Novel Photonics Applications Require Vertical Integration
Scalable assembly and packaging of photonic integrated circuits for emerging applications.
By Douwe Geuzebroek, Paul van Dijk, Arne Leinse at LioniX International B.V.
Photonic Integrated Circuit (PIC) technology is becoming more interesting for applications outside telecom and data communications. New applications for PICs in metrology and life science are emerging as the promise of technology scaling enables lower cost and smaller form factors that well match novel application roadmaps.
Growth beyond traditional PIC applications is possible due to maturing photonic IC technology and a greater number of foundries providing new Silicon Photonics, InP and Silicon-Nitride processes. Rather than surmounting technology hurdles, the challenge faced by PIC designers and manufacturers is how to best address the broad scope of novel applications now possible.
These emerging applications have a broad range of requirements both in terms of Photonic IC functionality and also in making interconnections with other parts of the system. There is no single interface in this broad scope of applications like those typical for standard fiber optic cables. Furthermore, these diverse requirements often mean that optimizing on-chip functionalities only will not be sufficient to address the complete need.

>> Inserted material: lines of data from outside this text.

import Mathlib
import Summits.KontsevichZagierPeriods.Zeta5Search.StairTopLevels
import HarnessLib

/-!
# ζ(5) search — the STAIRCASE SAVING of the TOP ray family is a THEOREM (DENOM-LAW track D1, prover-d1, 2026-08-23)

HONEST FRAMING: systematic search; no irrationality claim unless certified.  Cell `pub-zeta5`, track «DENOM-LAW» (D1 = the
staircase theorem), seat `denom-prover-d1`.  Valuation bookkeeping of explicit rationals; every model exponent these bounds feed
stays `< 1` — NO irrationality content; Brown–Zudilin's records in print (0.86 / 0.86597135 conditional on their (28)) are UNMOVED.

THE TOP FAMILY.  `bTop s n = n·(3s+16; s+8, s+7, …, s+2)` is the linear ray `bLin ((s+2)n) (sn) n` (`CellKitRays`); with `t = s+2` it
is the dual parameter ray `b(n·a_t)` of the diagonal family of directions `a_t = (7,13,9,12,11,15,17,12) + (t−8)·(1,…,1)`:
`t = 8` (`s = 6`) is the census's TOP_STAIR direction #1 `(7,13,9,12,11,15,17,12)` (dual ray `n·(34;14,…,8)`), `t = 9` (`s = 7`) is
TOP_STAIR #9 `(8,14,10,13,12,16,18,13)` (`n·(37;15,…,9)`) — `bTop_six_eq_bOfA`, `bTop_seven_eq_bOfA`.

THE STAIRCASE CELL.  On these rays the cell's OBSERVED staircase law (gen-2 g5, REPORT-gen2-g5 §4–§5d; lane audit
`ttrl/zeta5-calc/LADDER.md`: 0 violations, n ≤ 40) differs from Brown–Zudilin's own accounting (28)+(30) in exactly ONE level cell,
`θ = p/n ∈ (t+6, t+7)` = `(s+8)n < p < (s+9)n`, where (28) charges `d_{(t+7)n}` twice (the pair forms `b₀−b₄−b₇ = b₀−b₅−b₆ = (t+7)n`)
and the staircase once: the staircase needs `v_p(Cas₇(b)) ≥ −3` there, (28)+(30) only `−4` (`P_n = ρ(b)·Cas₇(b)`, `ord_p ρ = 3`, `ν_p = 3`).
The exact audit has `v_p(Cas₇) = −3` at all 136 + 133 such primes with `n ≤ 40` (`s = 6, 7`).

THE THEOREM (`stairTop_cell`; BY NAME `stairTopFamilyCell_holds : StaircaseCells.StairTopFamilyCell`, `stairCellTS1_holds`,
`stairCellTS9_holds`).  For every `s ≥ 2`, `n ≥ 1` and every prime `(s+8)n < p < (s+9)n`:  `v_p(Cas₇(bTop s n)) ≥ −3`.
PROOF = the tree's THEOREM LB (`ClusterValuation.casoratianClassBound_holds`, digit-free) + a scale-free CLASS-TYPE COVER of the cell
(p3 g6's machine `ClassTypeCover.{IsType, Cover, checkLB, casLB_ge_of_cover}`; ray facts and level lemmas in part I `StairTopLevels`): the residues `x < p` fall into 18 intervals cut by
integer affine forms in `(s·n, n, p)`, on each of which the class of `x` has a constant level type (at most three levels
`x < x+p < x+2p`); `checkLB` at `(A,B) = (−3,0)` gives `casLB ≥ −3`.  So on this family the observed 'new denominator law' at the top
level IS the class bound — a kernel theorem for all `n`, not an observation.
-/

open Finset

namespace Summit.KontsevichZagierPeriods.Zeta5Search.StairTop

open Summit.KontsevichZagierPeriods.Zeta5Search.ClusterValuation
open Summit.KontsevichZagierPeriods.Zeta5Search.CasoratianValuation (InPolytope shift casoratian)
open Summit.KontsevichZagierPeriods.Zeta5Search.WedgeDictionary (dOf)
open Summit.KontsevichZagierPeriods.Zeta5Search.CellKit
open Summit.KontsevichZagierPeriods.Zeta5Search.ClassTypeCover
open Summit.KontsevichZagierPeriods.Zeta5Search.StaircaseCells (bTop StairTopFamilyCell StairCellTS1 StairCellTS9)

/-! ## §3 The staircase cell `(s+8)n < p < (s+9)n`: the class-type cover (18 intervals, at most three levels) -/

section Cell

variable {s n p x : ℕ} [Fact p.Prime]

/-- `x + 2p ≤ b₀`, centre at level 1: type `[1, −5, 1]`, self-conjugate. -/
theorem iv0c (_hsn : 2 * n ≤ s * n) (_hA : s * n + 8 * n < p) (_hB : p < s * n + 9 * n) (hx : x < p)
    (_hhi : x + 2 * p ≤ 3 * (s * n) + 16 * n) (hc : 2 * x + 2 * p = 3 * (s * n) + 16 * n) :
    IsType (bTop s n) p x [1, -5, 1] true :=
  topType_eq 2 rfl hx (by omega) (by omega)
    (levels_cons (ne_low (by omega)) <| levels_cons (ne_cen (by omega)) <| levels_cons (ne_high (by omega)) <| levels_nil _ _ _)
    (by omega)

/-- `x + 2p ≤ b₀`, off the centre: type `[1, −6, 1]`. -/
theorem iv0 (_hsn : 2 * n ≤ s * n) (_hA : s * n + 8 * n < p) (_hB : p < s * n + 9 * n) (hx : x < p)
    (_hhi : x + 2 * p ≤ 3 * (s * n) + 16 * n) (_hc : 2 * x + 2 * p ≠ 3 * (s * n) + 16 * n) :
    IsType (bTop s n) p x [1, -6, 1] false :=
  topType_ne 2 rfl hx (by omega) (by omega)
    (levels_cons (ne_low (by omega)) <| levels_cons (ne_well (by omega)) <| levels_cons (ne_high (by omega)) <| levels_nil _ _ _)
    (by omega)

/-- `x + 2p > b₀`, `x + p ≤ (2s+8)n`: type `[1, −6]`. -/
theorem iv1 (_hsn : 2 * n ≤ s * n) (_hA : s * n + 8 * n < p) (_hB : p < s * n + 9 * n) (hx : x < p)
    (_hlo : 3 * (s * n) + 16 * n < x + 2 * p) (_hhi : x + p ≤ 2 * (s * n) + 8 * n) :
    IsType (bTop s n) p x [1, -6] false :=
  topType_ne 1 rfl hx (by omega) (by omega)
    (levels_cons (ne_low (by omega)) <| levels_cons (ne_well (by omega)) <| levels_nil _ _ _) (by omega)

/-- `(2s+8)n < x + p ≤ (2s+9)n`: type `[1, −5]`. -/
theorem iv2 (_hsn : 2 * n ≤ s * n) (_hA : s * n + 8 * n < p) (_hB : p < s * n + 9 * n) (hx : x < p)
    (_hlo : 2 * (s * n) + 8 * n < x + p) (_hhi : x + p ≤ 2 * (s * n) + 9 * n) :
    IsType (bTop s n) p x [1, -5] false :=
  topType_ne 1 rfl hx (by omega) (by omega)
    (levels_cons (ne_low (by omega)) <| levels_cons (ne_u6 (by omega)) <| levels_nil _ _ _) (by omega)

/-- `(2s+9)n < x + p ≤ (2s+10)n`: type `[1, −4]`. -/
theorem iv3 (_hsn : 2 * n ≤ s * n) (_hA : s * n + 8 * n < p) (_hB : p < s * n + 9 * n) (hx : x < p)
    (_hlo : 2 * (s * n) + 9 * n < x + p) (_hhi : x + p ≤ 2 * (s * n) + 10 * n) :
    IsType (bTop s n) p x [1, -4] false :=
  topType_ne 1 rfl hx (by omega) (by omega)
    (levels_cons (ne_low (by omega)) <| levels_cons (ne_u5 (by omega)) <| levels_nil _ _ _) (by omega)

/-- `(2s+10)n < x + p`, `x < (s+2)n`: type `[1, −3]`. -/
theorem iv4 (_hsn : 2 * n ≤ s * n) (_hA : s * n + 8 * n < p) (_hB : p < s * n + 9 * n) (hx : x < p)
    (_hlo : 2 * (s * n) + 10 * n < x + p) (_hhi : x < s * n + 2 * n) :
    IsType (bTop s n) p x [1, -3] false :=
  topType_ne 1 rfl hx (by omega) (by omega)
    (levels_cons (ne_low (by omega)) <| levels_cons (ne_u4 (by omega)) <| levels_nil _ _ _) (by omega)

/-- `(s+2)n ≤ x`, `x + p ≤ (2s+11)n`: type `[0, −3]`. -/
theorem iv5 (_hsn : 2 * n ≤ s * n) (_hA : s * n + 8 * n < p) (_hB : p < s * n + 9 * n) (hx : x < p)
    (_hlo : s * n + 2 * n ≤ x) (_hhi : x + p ≤ 2 * (s * n) + 11 * n) :
    IsType (bTop s n) p x [0, -3] false :=
  topType_ne 1 rfl hx (by omega) (by omega)
    (levels_cons (ne_d1 (by omega)) <| levels_cons (ne_u4 (by omega)) <| levels_nil _ _ _) (by omega)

An integral or vertical approach needs to be applied to product designs that takes into account overall system performance and interface needs as well as the chip design itself. We show a different set of interfaces available in the TriPleX waveguide platform  that will match the requirements of emerging applications such as bio-photonics and confocal microscopy, flow cytometry, molecular diagnostics, bio-sensing, DNA sequencing and micro spectroscopy. We conclude with an example of the vertical integrated approach for broadband beamformers in 5G antenna and satellite communications systems.
Standard building blocks
PIC technology relies on the use of validated standard building blocks. These building blocks, such as waveguide bends, taper sections and modulators (amongst many) are designed with a common use in mind. However, in assembly and packaging of these PICs, the field of emerging applications is so broad that there is no standard packaging scheme that is suitable for all, unlike the fiber pigtailed butterfly package that is used across telecommunications.